Beginning with the line that holds "the census faces" in the data below, give again every line through the one that holds "hp, flip_apply_of_ne hq]", exactly as written.

#### AVAILABLE DATA:
=== Section Start ===
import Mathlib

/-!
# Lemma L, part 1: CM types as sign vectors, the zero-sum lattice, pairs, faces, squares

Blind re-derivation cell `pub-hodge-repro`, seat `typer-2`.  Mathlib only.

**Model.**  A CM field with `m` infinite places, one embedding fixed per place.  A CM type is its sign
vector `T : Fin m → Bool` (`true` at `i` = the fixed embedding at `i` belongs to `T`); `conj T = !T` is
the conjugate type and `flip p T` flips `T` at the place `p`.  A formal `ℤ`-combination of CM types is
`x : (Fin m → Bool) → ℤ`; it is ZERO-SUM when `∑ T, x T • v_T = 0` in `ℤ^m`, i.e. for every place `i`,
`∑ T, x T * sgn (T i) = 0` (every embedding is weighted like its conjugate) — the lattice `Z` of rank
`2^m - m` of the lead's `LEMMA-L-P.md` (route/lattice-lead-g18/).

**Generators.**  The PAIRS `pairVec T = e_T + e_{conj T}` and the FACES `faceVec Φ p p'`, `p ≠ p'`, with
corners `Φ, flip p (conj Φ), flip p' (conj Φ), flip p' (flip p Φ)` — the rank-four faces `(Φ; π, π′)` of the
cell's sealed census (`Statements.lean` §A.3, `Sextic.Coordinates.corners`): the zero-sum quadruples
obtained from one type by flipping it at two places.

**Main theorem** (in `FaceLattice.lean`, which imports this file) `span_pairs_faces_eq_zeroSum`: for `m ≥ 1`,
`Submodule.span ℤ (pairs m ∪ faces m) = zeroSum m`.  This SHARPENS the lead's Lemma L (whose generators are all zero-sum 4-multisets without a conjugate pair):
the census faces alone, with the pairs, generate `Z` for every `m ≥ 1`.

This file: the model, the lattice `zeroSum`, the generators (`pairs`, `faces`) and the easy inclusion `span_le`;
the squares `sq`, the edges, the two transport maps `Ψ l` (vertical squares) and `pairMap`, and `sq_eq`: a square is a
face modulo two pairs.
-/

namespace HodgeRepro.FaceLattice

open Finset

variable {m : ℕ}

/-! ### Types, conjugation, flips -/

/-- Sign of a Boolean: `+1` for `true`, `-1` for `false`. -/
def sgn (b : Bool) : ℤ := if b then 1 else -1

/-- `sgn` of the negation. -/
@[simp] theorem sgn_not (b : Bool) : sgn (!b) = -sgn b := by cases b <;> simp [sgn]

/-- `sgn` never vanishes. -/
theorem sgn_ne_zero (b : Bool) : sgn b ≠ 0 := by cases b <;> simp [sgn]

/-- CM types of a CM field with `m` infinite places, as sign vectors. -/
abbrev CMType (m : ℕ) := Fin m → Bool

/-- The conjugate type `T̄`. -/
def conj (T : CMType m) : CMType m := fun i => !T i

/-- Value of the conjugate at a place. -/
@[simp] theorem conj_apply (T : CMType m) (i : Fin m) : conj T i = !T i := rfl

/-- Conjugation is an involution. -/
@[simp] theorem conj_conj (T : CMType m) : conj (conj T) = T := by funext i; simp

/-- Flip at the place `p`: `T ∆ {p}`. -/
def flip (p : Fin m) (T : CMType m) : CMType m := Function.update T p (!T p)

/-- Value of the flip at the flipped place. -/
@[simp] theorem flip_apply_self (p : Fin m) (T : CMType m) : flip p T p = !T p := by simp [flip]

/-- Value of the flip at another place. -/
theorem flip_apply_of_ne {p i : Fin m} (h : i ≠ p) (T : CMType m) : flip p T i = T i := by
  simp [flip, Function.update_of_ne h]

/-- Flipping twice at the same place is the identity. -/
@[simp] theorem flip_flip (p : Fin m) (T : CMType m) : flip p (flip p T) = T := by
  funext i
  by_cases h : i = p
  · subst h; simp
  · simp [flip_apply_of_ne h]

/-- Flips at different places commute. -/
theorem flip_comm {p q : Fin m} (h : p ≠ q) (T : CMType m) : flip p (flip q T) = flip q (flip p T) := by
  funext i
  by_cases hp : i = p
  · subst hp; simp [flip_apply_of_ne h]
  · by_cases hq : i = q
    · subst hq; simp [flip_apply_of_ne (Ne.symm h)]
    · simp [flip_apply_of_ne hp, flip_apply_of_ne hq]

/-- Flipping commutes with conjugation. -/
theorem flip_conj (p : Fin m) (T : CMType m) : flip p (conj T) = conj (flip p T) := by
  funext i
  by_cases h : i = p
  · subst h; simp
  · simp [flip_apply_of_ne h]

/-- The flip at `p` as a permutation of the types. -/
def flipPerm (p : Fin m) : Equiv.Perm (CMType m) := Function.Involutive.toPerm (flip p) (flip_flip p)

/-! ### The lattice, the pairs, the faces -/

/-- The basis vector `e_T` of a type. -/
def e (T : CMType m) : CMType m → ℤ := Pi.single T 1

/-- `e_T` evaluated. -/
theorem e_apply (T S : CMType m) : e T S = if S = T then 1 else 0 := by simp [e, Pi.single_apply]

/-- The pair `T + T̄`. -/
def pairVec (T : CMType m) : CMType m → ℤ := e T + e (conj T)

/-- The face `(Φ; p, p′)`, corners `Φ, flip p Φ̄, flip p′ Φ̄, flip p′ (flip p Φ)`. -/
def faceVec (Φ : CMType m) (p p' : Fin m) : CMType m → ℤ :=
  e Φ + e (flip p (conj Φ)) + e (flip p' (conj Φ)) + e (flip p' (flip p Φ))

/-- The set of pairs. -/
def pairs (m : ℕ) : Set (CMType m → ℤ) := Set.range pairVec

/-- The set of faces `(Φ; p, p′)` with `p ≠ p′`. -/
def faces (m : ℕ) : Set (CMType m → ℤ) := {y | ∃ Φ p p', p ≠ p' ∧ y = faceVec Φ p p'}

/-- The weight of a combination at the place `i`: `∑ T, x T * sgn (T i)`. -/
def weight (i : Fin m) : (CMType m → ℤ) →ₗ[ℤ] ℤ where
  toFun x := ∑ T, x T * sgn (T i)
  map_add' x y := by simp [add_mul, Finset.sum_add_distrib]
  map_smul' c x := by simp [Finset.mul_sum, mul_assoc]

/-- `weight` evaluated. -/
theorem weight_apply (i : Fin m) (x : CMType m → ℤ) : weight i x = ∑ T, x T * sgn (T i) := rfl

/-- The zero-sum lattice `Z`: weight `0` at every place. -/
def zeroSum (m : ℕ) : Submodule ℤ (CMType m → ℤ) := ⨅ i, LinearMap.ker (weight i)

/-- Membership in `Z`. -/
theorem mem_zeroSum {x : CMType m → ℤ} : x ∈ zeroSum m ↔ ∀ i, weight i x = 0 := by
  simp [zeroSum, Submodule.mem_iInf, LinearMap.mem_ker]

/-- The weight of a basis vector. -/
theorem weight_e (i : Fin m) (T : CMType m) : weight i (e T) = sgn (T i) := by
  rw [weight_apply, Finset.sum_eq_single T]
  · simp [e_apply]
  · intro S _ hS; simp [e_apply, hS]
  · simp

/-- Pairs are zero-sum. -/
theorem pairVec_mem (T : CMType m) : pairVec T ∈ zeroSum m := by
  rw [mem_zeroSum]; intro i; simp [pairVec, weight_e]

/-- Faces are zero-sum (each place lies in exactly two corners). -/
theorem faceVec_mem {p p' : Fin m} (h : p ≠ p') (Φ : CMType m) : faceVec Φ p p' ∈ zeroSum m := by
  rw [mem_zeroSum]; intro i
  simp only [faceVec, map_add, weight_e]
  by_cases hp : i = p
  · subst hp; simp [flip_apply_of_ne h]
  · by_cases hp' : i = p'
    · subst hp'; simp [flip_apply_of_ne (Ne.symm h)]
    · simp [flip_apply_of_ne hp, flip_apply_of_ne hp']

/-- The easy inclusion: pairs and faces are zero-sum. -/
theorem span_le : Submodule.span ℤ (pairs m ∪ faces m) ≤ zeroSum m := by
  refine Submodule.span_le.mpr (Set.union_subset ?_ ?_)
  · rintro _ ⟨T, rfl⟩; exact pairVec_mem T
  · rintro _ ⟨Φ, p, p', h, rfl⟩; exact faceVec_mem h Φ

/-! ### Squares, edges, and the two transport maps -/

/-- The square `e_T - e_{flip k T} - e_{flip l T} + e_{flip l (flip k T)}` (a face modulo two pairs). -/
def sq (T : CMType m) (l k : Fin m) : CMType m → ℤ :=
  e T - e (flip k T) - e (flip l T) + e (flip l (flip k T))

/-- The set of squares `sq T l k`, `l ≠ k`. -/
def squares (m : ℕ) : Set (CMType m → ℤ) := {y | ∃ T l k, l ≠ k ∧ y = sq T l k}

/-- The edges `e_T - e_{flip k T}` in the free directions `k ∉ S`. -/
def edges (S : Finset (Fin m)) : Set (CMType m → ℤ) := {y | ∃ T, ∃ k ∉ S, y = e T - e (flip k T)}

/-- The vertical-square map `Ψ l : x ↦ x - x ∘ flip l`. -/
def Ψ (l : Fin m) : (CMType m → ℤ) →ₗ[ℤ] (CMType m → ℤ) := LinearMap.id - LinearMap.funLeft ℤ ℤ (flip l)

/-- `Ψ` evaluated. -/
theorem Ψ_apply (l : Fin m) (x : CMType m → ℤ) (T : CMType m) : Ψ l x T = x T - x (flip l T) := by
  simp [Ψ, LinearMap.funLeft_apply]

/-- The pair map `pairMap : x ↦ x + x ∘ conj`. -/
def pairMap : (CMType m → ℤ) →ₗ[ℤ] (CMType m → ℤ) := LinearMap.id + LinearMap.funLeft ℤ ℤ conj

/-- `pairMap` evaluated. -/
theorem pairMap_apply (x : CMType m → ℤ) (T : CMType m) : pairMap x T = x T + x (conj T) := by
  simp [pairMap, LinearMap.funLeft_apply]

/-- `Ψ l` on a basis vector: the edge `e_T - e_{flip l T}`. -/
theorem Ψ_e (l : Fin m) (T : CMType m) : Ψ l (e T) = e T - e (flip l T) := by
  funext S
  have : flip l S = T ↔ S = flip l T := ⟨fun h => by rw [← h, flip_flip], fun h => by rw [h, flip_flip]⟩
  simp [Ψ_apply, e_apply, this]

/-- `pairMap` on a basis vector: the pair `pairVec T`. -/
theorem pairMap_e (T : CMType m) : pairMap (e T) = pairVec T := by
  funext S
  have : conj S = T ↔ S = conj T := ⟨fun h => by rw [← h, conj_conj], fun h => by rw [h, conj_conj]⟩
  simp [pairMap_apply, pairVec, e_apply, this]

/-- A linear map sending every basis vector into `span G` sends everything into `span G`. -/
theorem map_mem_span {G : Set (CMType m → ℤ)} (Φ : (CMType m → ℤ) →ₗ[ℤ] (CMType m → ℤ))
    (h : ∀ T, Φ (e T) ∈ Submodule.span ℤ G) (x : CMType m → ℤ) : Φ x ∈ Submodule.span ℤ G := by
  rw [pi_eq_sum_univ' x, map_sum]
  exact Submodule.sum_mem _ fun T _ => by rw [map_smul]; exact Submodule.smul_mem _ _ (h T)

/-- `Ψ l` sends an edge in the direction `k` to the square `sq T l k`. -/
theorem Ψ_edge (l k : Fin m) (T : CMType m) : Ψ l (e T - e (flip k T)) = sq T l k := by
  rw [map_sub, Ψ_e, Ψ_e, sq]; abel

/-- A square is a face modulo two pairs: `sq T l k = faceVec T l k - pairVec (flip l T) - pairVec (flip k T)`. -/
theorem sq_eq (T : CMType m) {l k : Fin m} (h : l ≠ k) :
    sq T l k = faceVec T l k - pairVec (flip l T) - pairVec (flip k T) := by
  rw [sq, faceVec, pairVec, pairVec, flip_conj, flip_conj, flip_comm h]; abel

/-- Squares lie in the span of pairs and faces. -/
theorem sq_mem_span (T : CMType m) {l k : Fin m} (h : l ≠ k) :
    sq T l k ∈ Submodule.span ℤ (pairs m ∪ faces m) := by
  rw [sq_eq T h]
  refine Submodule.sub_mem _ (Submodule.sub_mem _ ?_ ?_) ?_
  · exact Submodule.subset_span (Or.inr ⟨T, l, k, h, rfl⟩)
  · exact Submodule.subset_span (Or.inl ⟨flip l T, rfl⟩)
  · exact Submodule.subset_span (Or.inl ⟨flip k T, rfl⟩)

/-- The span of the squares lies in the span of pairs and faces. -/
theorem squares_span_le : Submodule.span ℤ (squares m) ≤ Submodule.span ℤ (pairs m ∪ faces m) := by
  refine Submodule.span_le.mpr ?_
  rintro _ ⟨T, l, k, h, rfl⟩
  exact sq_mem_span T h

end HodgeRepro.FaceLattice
=== Section End ===
#### RESPONSE:
the census faces alone, with the pairs, generate `Z` for every `m ≥ 1`.

This file: the model, the lattice `zeroSum`, the generators (`pairs`, `faces`) and the easy inclusion `span_le`;
the squares `sq`, the edges, the two transport maps `Ψ l` (vertical squares) and `pairMap`, and `sq_eq`: a square is a
face modulo two pairs.
-/

namespace HodgeRepro.FaceLattice

open Finset

variable {m : ℕ}

/-! ### Types, conjugation, flips -/

/-- Sign of a Boolean: `+1` for `true`, `-1` for `false`. -/
def sgn (b : Bool) : ℤ := if b then 1 else -1

/-- `sgn` of the negation. -/
@[simp] theorem sgn_not (b : Bool) : sgn (!b) = -sgn b := by cases b <;> simp [sgn]

/-- `sgn` never vanishes. -/
theorem sgn_ne_zero (b : Bool) : sgn b ≠ 0 := by cases b <;> simp [sgn]

/-- CM types of a CM field with `m` infinite places, as sign vectors. -/
abbrev CMType (m : ℕ) := Fin m → Bool

/-- The conjugate type `T̄`. -/
def conj (T : CMType m) : CMType m := fun i => !T i

/-- Value of the conjugate at a place. -/
@[simp] theorem conj_apply (T : CMType m) (i : Fin m) : conj T i = !T i := rfl

/-- Conjugation is an involution. -/
@[simp] theorem conj_conj (T : CMType m) : conj (conj T) = T := by funext i; simp

/-- Flip at the place `p`: `T ∆ {p}`. -/
def flip (p : Fin m) (T : CMType m) : CMType m := Function.update T p (!T p)

/-- Value of the flip at the flipped place. -/
@[simp] theorem flip_apply_self (p : Fin m) (T : CMType m) : flip p T p = !T p := by simp [flip]

/-- Value of the flip at another place. -/
theorem flip_apply_of_ne {p i : Fin m} (h : i ≠ p) (T : CMType m) : flip p T i = T i := by
  simp [flip, Function.update_of_ne h]

/-- Flipping twice at the same place is the identity. -/
@[simp] theorem flip_flip (p : Fin m) (T : CMType m) : flip p (flip p T) = T := by
  funext i
  by_cases h : i = p
  · subst h; simp
  · simp [flip_apply_of_ne h]

/-- Flips at different places commute. -/
theorem flip_comm {p q : Fin m} (h : p ≠ q) (T : CMType m) : flip p (flip q T) = flip q (flip p T) := by
  funext i
  by_cases hp : i = p
  · subst hp; simp [flip_apply_of_ne h]
  · by_cases hq : i = q
    · subst hq; simp [flip_apply_of_ne (Ne.symm h)]
    · simp [flip_apply_of_ne hp, flip_apply_of_ne hq]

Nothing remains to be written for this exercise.